First Trust Bloomberg Artificial Intelligence ETF (FAI)
What is the fund’s basic idea?
FAI is a thematic exchange-traded fund built around a single investment theme: artificial intelligence. The fund holds roughly 50–70 companies worldwide that Bloomberg’s index methodology identifies as meaningfully exposed to AI—whether they make the chips that run AI, the software that powers it, the cloud infrastructure that hosts it, or the services that apply it. This is not a traditional stock-market index tracking the largest firms in a country or sector, but rather a curated basket assembled around a specific technological trend that Bloomberg and First Trust believe will shape the next decade of corporate profitability.
How does Bloomberg identify AI companies?
Bloomberg’s AI Index, which FAI tracks, uses both quantitative and qualitative screens. The quantitative side counts revenue from AI-related products, capital spending on AI R&D, and mentions of AI in earnings calls and regulatory filings. The qualitative side involves Bloomberg’s analysts identifying companies whose business model fundamentally relies on AI or whose products are key building blocks for other firms’ AI efforts.

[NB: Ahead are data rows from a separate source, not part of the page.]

/-- kernel: **the kernel of `Δ + κP(u)` decays in the chart distance like the kernel of `Δ`**: `‖Δ(x₁,x₂)‖ ≤ c_Δe^{−δ₀|x₁−x₂|_chart}` gives
`‖(Δ + κP(u))(x₁,x₂)‖ ≤ (c_Δ + κL^{−2d}e^{δ₀(L−1)})e^{−δ₀|x₁−x₂|_chart}` (`P(u)` has range one `L`-block, two sites of a block are at chart distance
`≤ L − 1`; the chart twin of gen 19's `norm_op240_apply_le`). [cite: BalabanImbrieJaffe1988, (2.40) p.264] -/
theorem norm_op240_apply_le_cdist (hj : j + 1 ≤ P.m + P.K) (U : GaugeField P j U1)
    {Δ : Matrix (Balaban1983to89.Site P j) (Balaban1983to89.Site P j) ℂ} {κ cΔ δ₀ : ℝ} (hκ : 0 ≤ κ) (hδ₀ : 0 ≤ δ₀)
    {x₁ x₂ : Balaban1983to89.Site P j} (hΔ : ‖Δ x₁ x₂‖ ≤ cΔ * Real.exp (-(δ₀ * cdist x₁ x₂))) :
    ‖op240 Δ κ U x₁ x₂‖ ≤
      (cΔ + κ * (((P.L : ℝ) ^ P.d)⁻¹) ^ 2 * Real.exp (δ₀ * ((P.L : ℝ) - 1))) * Real.exp (-(δ₀ * cdist x₁ x₂)) := by
  rw [op240, Matrix.add_apply, Matrix.smul_apply, smul_eq_mul]
  have hP : ‖(κ : ℂ) * pOp U x₁ x₂‖ ≤
      κ * (((P.L : ℝ) ^ P.d)⁻¹) ^ 2 * Real.exp (δ₀ * ((P.L : ℝ) - 1)) * Real.exp (-(δ₀ * cdist x₁ x₂)) := by
    by_cases hb : blkIter 1 x₁ = blkIter 1 x₂
    · have hT := cdist_le_of_blkIter_eq hj hb
      rw [norm_mul, Complex.norm_real, Real.norm_of_nonneg hκ, mul_assoc, mul_assoc]
      refine mul_le_mul_of_nonneg_left ?_ hκ
      have hexp : Real.exp (-(δ₀ * ((P.L : ℝ) - 1))) ≤ Real.exp (-(δ₀ * cdist x₁ x₂)) :=
        Real.exp_le_exp.2 (by nlinarith)
      calc ‖pOp U x₁ x₂‖ ≤ (((P.L : ℝ) ^ P.d)⁻¹) ^ 2 := norm_pOp_apply_le U x₁ x₂
        _ = (((P.L : ℝ) ^ P.d)⁻¹) ^ 2 * (Real.exp (δ₀ * ((P.L : ℝ) - 1)) * Real.exp (-(δ₀ * ((P.L : ℝ) - 1)))) := by
            rw [← Real.exp_add, add_neg_cancel, Real.exp_zero, mul_one]
        _ ≤ (((P.L : ℝ) ^ P.d)⁻¹) ^ 2 * (Real.exp (δ₀ * ((P.L : ℝ) - 1)) * Real.exp (-(δ₀ * cdist x₁ x₂))) :=
            mul_le_mul_of_nonneg_left (mul_le_mul_of_nonneg_left hexp (Real.exp_pos _).le) (by positivity)
    · rw [pOp_apply_of_ne U hb, mul_zero, norm_zero]; positivity
  calc ‖Δ x₁ x₂ + (κ : ℂ) * pOp U x₁ x₂‖ ≤ ‖Δ x₁ x₂‖ + ‖(κ : ℂ) * pOp U x₁ x₂‖ := norm_add_le _ _
    _ ≤ cΔ * Real.exp (-(δ₀ * cdist x₁ x₂)) +
          κ * (((P.L : ℝ) ^ P.d)⁻¹) ^ 2 * Real.exp (δ₀ * ((P.L : ℝ) - 1)) * Real.exp (-(δ₀ * cdist x₁ x₂)) :=
        add_le_add hΔ hP
    _ = _ := by ring
import Summits.HubbardSuperconductivity.HubbardSuperconductivity.Theorems.AnisotropyChordTransferFibre3N1RowL2N24944

/-!
# Route `AnisotropyChord` / H0 rotor rung, LEVEL 2 row `N₁`: the cell `ν ∈ [0.024944, 0.025443]`, `a ∈ [0.135, 0.159333]`

One cell of the ∀L ≥ 128 kernel certificate of the (KT-1″) trial-gap bound (piece A, stmt-HubbardSuperconductivity-23918), on the
column `colN24944` (brackets certified in `…N1RowL2N24944`): ★ `cellN24944B01350_n1 : n1CellCheckC colN24944 a₁ a₂ 2 (11/25) (30, 6) = true`
(the staged `RExpr` cell check of p2 g4–g5, one `decide`, ≈ 3 min), whence ★★ `trialGap_cellN24944B01350`: for every `L ≥ 128` and every
ground two-magnon profile with `ν = λ₂/θ² ∈ [1559/62500, 25443/1000000]` and `a = Δf(x̂) ∈ [27/200, 239/1500]`:  `(11/25)·U ≤ N₁`
(`…N1RowCellSound.trialGap_of_cellCheck`).  Compiled-evaluator forecast of the certified ratio on this cell: see the proposal note.
Generated by p2 g5's cells/mkfiles.py (HOME/hubbard-h0-rotor-p2/cells/).
Prover seat `hubbard-h0-rotor-p2` g5; helper for piece A = stmt-HubbardSuperconductivity-23918 of rung 19089
(`--supports`, helper class).  Nothing here proves superconductivity in the Hubbard model; one kernel-certified piece of ONE
conditional reduction (the GM₃ ∀L certificate, Level-2 row `N₁`); the rotor TARGET as originally worded stays FALSE (g15 verdict).
Mathlib + the tree only; no sorry.
-/

set_option linter.dupNamespace false
set_option autoImplicit false

open Literature.Analysis.ValidatedNumerics

namespace Summit.HubbardSuperconductivity.HubbardSuperconductivity.Theorems.AnisotropyChord.Transfer.Fibre3.L2.N1

/-- ★ the staged `RExpr` cell check passes with `cmin = 11/25` on `a ∈ [27/200, 239/1500]` over the column `colN24944`. -/
theorem cellN24944B01350_n1 : n1CellCheckC colN24944 ((27 : ℚ) / 200) ((239 : ℚ) / 1500) 2 ((11 : ℚ) / 25) (30, 6) = true := by
  decide +kernel

/-- ★★ on this cell, for EVERY `L ≥ 128` and every ground profile: `(11/25)·U ≤ N₁`. -/
theorem trialGap_cellN24944B01350 (L : ℕ) [NeZero L] (hL : 128 ≤ L) {Δ lam2 : ℝ} {f : Tor L → ℝ} (hΔ0 : 0 ≤ Δ) (hΔ1 : Δ < 1)
    (hf : IsGroundTwoMagnon L Δ lam2 f)
    (hν1 : (24944 : ℝ) / 1000000 ≤ lam2 / (2 * Real.pi / L) ^ 2) (hν2 : lam2 / (2 * Real.pi / L) ^ 2 ≤ (25443 : ℝ) / 1000000)
    (ha1 : ((27 : ℝ) / 200) ≤ Δ * f (K1 L)) (ha2 : Δ * f (K1 L) ≤ ((239 : ℝ) / 1500)) :
    ((11 : ℝ) / 25) * Uunit L Δ f ≤ trialGapN1 L Δ f := by
  have h := trialGap_of_cellCheck L colN24944 ((27 : ℚ) / 200) ((239 : ℚ) / 1500) ((11 : ℚ) / 25) (30, 6) cellN24944B01350_n1 colN24944_check hL hΔ0 hΔ1 hf
    (by simpa [colN24944] using hν1) (by simpa [colN24944] using hν2) (by push_cast; simpa using ha1) (by push_cast; simpa using ha2)
  simpa using h

end Summit.HubbardSuperconductivity.HubbardSuperconductivity.Theorems.AnisotropyChord.Transfer.Fibre3.L2.N1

A semiconductor company that makes processors specifically designed for AI workloads qualifies; so does a cloud provider whose infrastructure is optimized for training large language models; so does a software maker whose product is inseparable from AI. The index is rebalanced annually, and holdings change as new companies emerge or as existing firms shift focus.
What kinds of companies does FAI hold?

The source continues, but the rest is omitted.